Would a younger Tuilagi have taken up the offer of help from a psychologist? “Not a chance. I was never interested before when I did not think of the outcome. I did not think it would help now but decided to try something new. It has helped, quite a lot – it’s amazing actually. I gave it a go and now everything makes sense.”
Making sense of Leicester’s fall from the top in the past five years to the point where they could slump to the bottom of the Premiership if they lose at home to Harlequins next weekend and other results go against them, is something else. The Tigers have the distraction of a Champions Cup return against Racing 92 at Welford Road on Sunday, but it is the league that is their prime concern.
Tuilagi, though, has conditioned himself not to look beyond the next match, not daring now to plan ahead. The fixture against Harlequins will pitch the visitors’ director of rugby, Paul Gustard, against his interim opposite number at Leicester, Geordan Murphy, a room‑mate when they played for the Tigers at the end of the 1990s. But Tuilagi is not thinking about that or the Six Nations and a potential first England start for nearly five years or the World Cup. He has learned to live in the moment. “The only game that is important is Racing, because it is the next one,” says Tuilagi. “We can focus on Harlequins after what I hope is a victory.”

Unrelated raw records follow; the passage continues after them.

import Literature.NumberTheory.LFunctions.DirichletPrincipalDetector
import Literature.NumberTheory.LFunctions.KhaleLemma62
import HarnessLib

/-!
# Khale 2024, Lemmas 5.2 and 6.2 for the principal character `χ₀` modulo `q`

Topic `Literature/NumberTheory/LFunctions`.  Everything in this file is PROVED; no definition, no
named fact.  T. Khale, *An explicit Vinogradov–Korobov zero-free region for Dirichlet
L-functions*, Q. J. Math. 75 (2024) = arXiv:2210.06457v1, states Lemmas 5.2, 6.2, 6.3 for EVERY
character `χ` (mod `q`); (8.2) applies them to the powers `χ^j` of a primitive character, among
which the principal character `χ₀` occurs (`δ(χ) = 1`).  The tree's `KhaleL52.lemma52`,
`KhaleL62.lemma62`, `KhaleL63.lemma63` are for `χ ≠ χ₀`; here are the companions for
`χ₀` (`L(s, χ₀) = ζ(s) ∏_{p ∣ q}(1 − p^{−s})`, Mathlib's `LFunctionTrivChar`), built on the
principal detector `PrincipalDetector.ford_zero_detector_trivChar` (which keeps the pole term
`(σ − 1)/|s − 1|² ≥ 0` that the source, like Ford's Lemma 4.1, drops silently):

* `KhalePrincipal.lemma52_triv` — **Lemma 5.2 for `χ₀`** (the generic engine
  `KhaleL52.integral_div_cosh_sq_le_generic`; the window `|y| < 3` is bounded through
  `log|ζ| ≤ log(1/(1−σ) + 4) ∨ |ζ| ≤ 6` (the tree's `FordL34` lemmas) and `|log|∏(1 − p^{−s})|| ≤ 2ω(q) ≤ 4 log q`);
* `KhalePrincipal.lemma62_triv` — **Lemma 6.2 for `χ₀`, every `η ∈ (0, 3/4)`**, with the pole
  term: `−Re L'/L(s, χ₀) ≤ (σ−1)/|s−1|² + Σ_{ρ∈S} m(ρ) Re h_η(ρ − s) + (1/2η)(…) − (1/4η)∫ log|L(s+η+2ηiu/π, χ₀)|/cosh²u du`
  (`S` a finite set of zeros of `ζ` with `Re ρ ≥ σ − η`, `m = riemannZetaZeroOrder`);
* Lemma 6.3 for `χ₀` is in the sibling file `KhalePrincipal63.lean`.

## References

* T. Khale, arXiv:2210.06457v1, Lemmas 5.2, 6.2, 6.3 (`δ(χ) = 1`). [Khale2024]
* K. Ford, *Zero-free regions for the Riemann zeta function* (2002), Lemmas 3.4, 4.1, 4.2. [Ford2002Millennium]
-/

noncomputable section

open Complex Set Metric Filter Topology MeasureTheory Real
open Literature.Analysis.Complex Literature.Analysis.Complex.FordDetector

namespace Literature.NumberTheory.LFunctions

namespace KhalePrincipal

open FordL34 PrincipalDetector

variable {q : ℕ} [NeZero q]

/-! ### `ω(q) ≤ 2 log q` and the window bound for `L(s, χ₀)` -/

omit [NeZero q] in
/-- `ω(q) log 2 ≤ log q` (`2^{ω(q)} ≤ ∏_{p∣q} p ≤ q`), hence `ω(q) ≤ 2 log q`, for `q ≥ 1`. [folklore] -/
theorem card_primeFactors_le (hq : 1 ≤ q) : (q.primeFactors.card : ℝ) ≤ 2 * Real.log q := by
  have h1 : 2 ^ q.primeFactors.card ≤ ∏ p ∈ q.primeFactors, p :=
    Finset.pow_card_le_prod _ _ 2 fun p hp ↦ (Nat.prime_of_mem_primeFactors hp).two_le
  have h2 : ∏ p ∈ q.primeFactors, p ≤ q := Nat.le_of_dvd hq (Nat.prod_primeFactors_dvd q)
  have h3 : (2 : ℝ) ^ q.primeFactors.card ≤ q := by exact_mod_cast h1.trans h2
  have h4 := Real.log_le_log (by positivity) h3
  rw [Real.log_pow] at h4
  have hlog2 := Real.log_two_gt_d9
  have hlogq : 0 ≤ Real.log (q : ℝ) := Real.log_natCast_nonneg q
  nlinarith

/-- **The window `|y| < 3` for `χ₀`**: for `1/2 ≤ σ < 1` and `|y| < 3`,
`log|L(σ + iy, χ₀)| ≤ 4 log q + log(1/(1 − σ) + 4) + log 6`
(`L = ζ ∏(1 − p^{−s})`, `|log|∏|| ≤ 2ω(q)`, the tree's near-axis bounds for `ζ`; a zero of `ζ` gives
`log 0 = 0`). [cite: Khale2024, Lemma 5.2 (proof, Case 1, principal character)] -/
theorem log_norm_trivChar_le_near {σ : ℝ} (hσ : 1 / 2 ≤ σ) (hσ1 : σ < 1) {y : ℝ} (hy : |y| < 3) :
    Real.log ‖DirichletCharacter.LFunctionTrivChar q (σ + y * I)‖ ≤
      4 * Real.log q + Real.log (1 / (1 - σ) + 4) + Real.log 6 := by
  have hq : 1 ≤ q := NeZero.one_le
  set s : ℂ := (σ : ℂ) + y * I with hs
  have hs1 : s ≠ 1 := by
    intro h; have := congrArg Complex.re h; simp [hs] at this; linarith
  have hsre : s.re = σ := by simp [hs]
  have h1σ : 0 < 1 - σ := by linarith
  have hA : 0 ≤ Real.log (1 / (1 - σ) + 4) := Real.log_nonneg (by
    have : 0 < 1 / (1 - σ) := by positivity
    linarith)
  have h6 : 0 ≤ Real.log (6 : ℝ) := Real.log_nonneg (by norm_num)
  have hlogq : 0 ≤ Real.log (q : ℝ) := Real.log_natCast_nonneg q
  by_cases hζ : riemannZeta s = 0
  · rw [LFunctionTrivChar_eq q hs1, hζ, mul_zero, norm_zero, Real.log_zero]
    positivity
  rw [LFunctionTrivChar_eq q hs1, norm_mul,
    Real.log_mul (norm_ne_zero_iff.2 (eulerProd_ne_zero q (by rw [hsre]; linarith))) (norm_ne_zero_iff.2 hζ)]
  have hg : Real.log ‖DirichletSegments.eulerFactor q s‖ ≤ 4 * Real.log q := by
    have h1 := abs_log_norm_eulerProd_le q (s := s) (by rw [hsre]; linarith)
    have h2 := card_primeFactors_le hq
    have := le_abs_self (Real.log ‖DirichletSegments.eulerFactor q s‖)
    linarith
  have hz : Real.log ‖riemannZeta s‖ ≤ Real.log (1 / (1 - σ) + 4) + Real.log 6 := by
    rcases lt_or_ge |y| 1 with h1 | h1
    · have := log_norm_zeta_le_near_of_lt_one hσ hσ1 h1
      simp only [hs]; linarith
    · have hb := norm_zeta_le_six hσ hσ1.le h1 hy.le
      have := log_norm_le_log (by norm_num) hb
      simp only [hs]; linarith
  linarith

Yet, for the first time in his nine seasons with the club, Leicester are involved in a scrap at the bottom, although such is the congestion below the top two that while they are three points above the basement occupiers, Newcastle, they are only six points off a play-off place.
“I don’t know,” says Tuilagi, when asked why Leicester have declined from perennial Premiership finalists to play-off qualifiers and then also-rans whose 100% qualification record for the Champions Cup is under threat. “My mentality has not changed: I always expect to be good and that is the pressure. We missed out on the top four last season by a point, the first time for 14 years. I believe we are still up there; we have the squad to do it and just need a bit of belief. In all my time at the Tigers, we have never started well.”
Leicester are on a run of seven straight defeats, including three in the Premiership and one in Europe, at Racing last weekend. They lost six in a row in the league and Champions Cup this time last year and in the campaign before that lost five on the spin either side of Christmas. The difference this season is their appalling defensive record, with seven try bonus points given up in 12 league and European matches and three tries conceded in each of the other five.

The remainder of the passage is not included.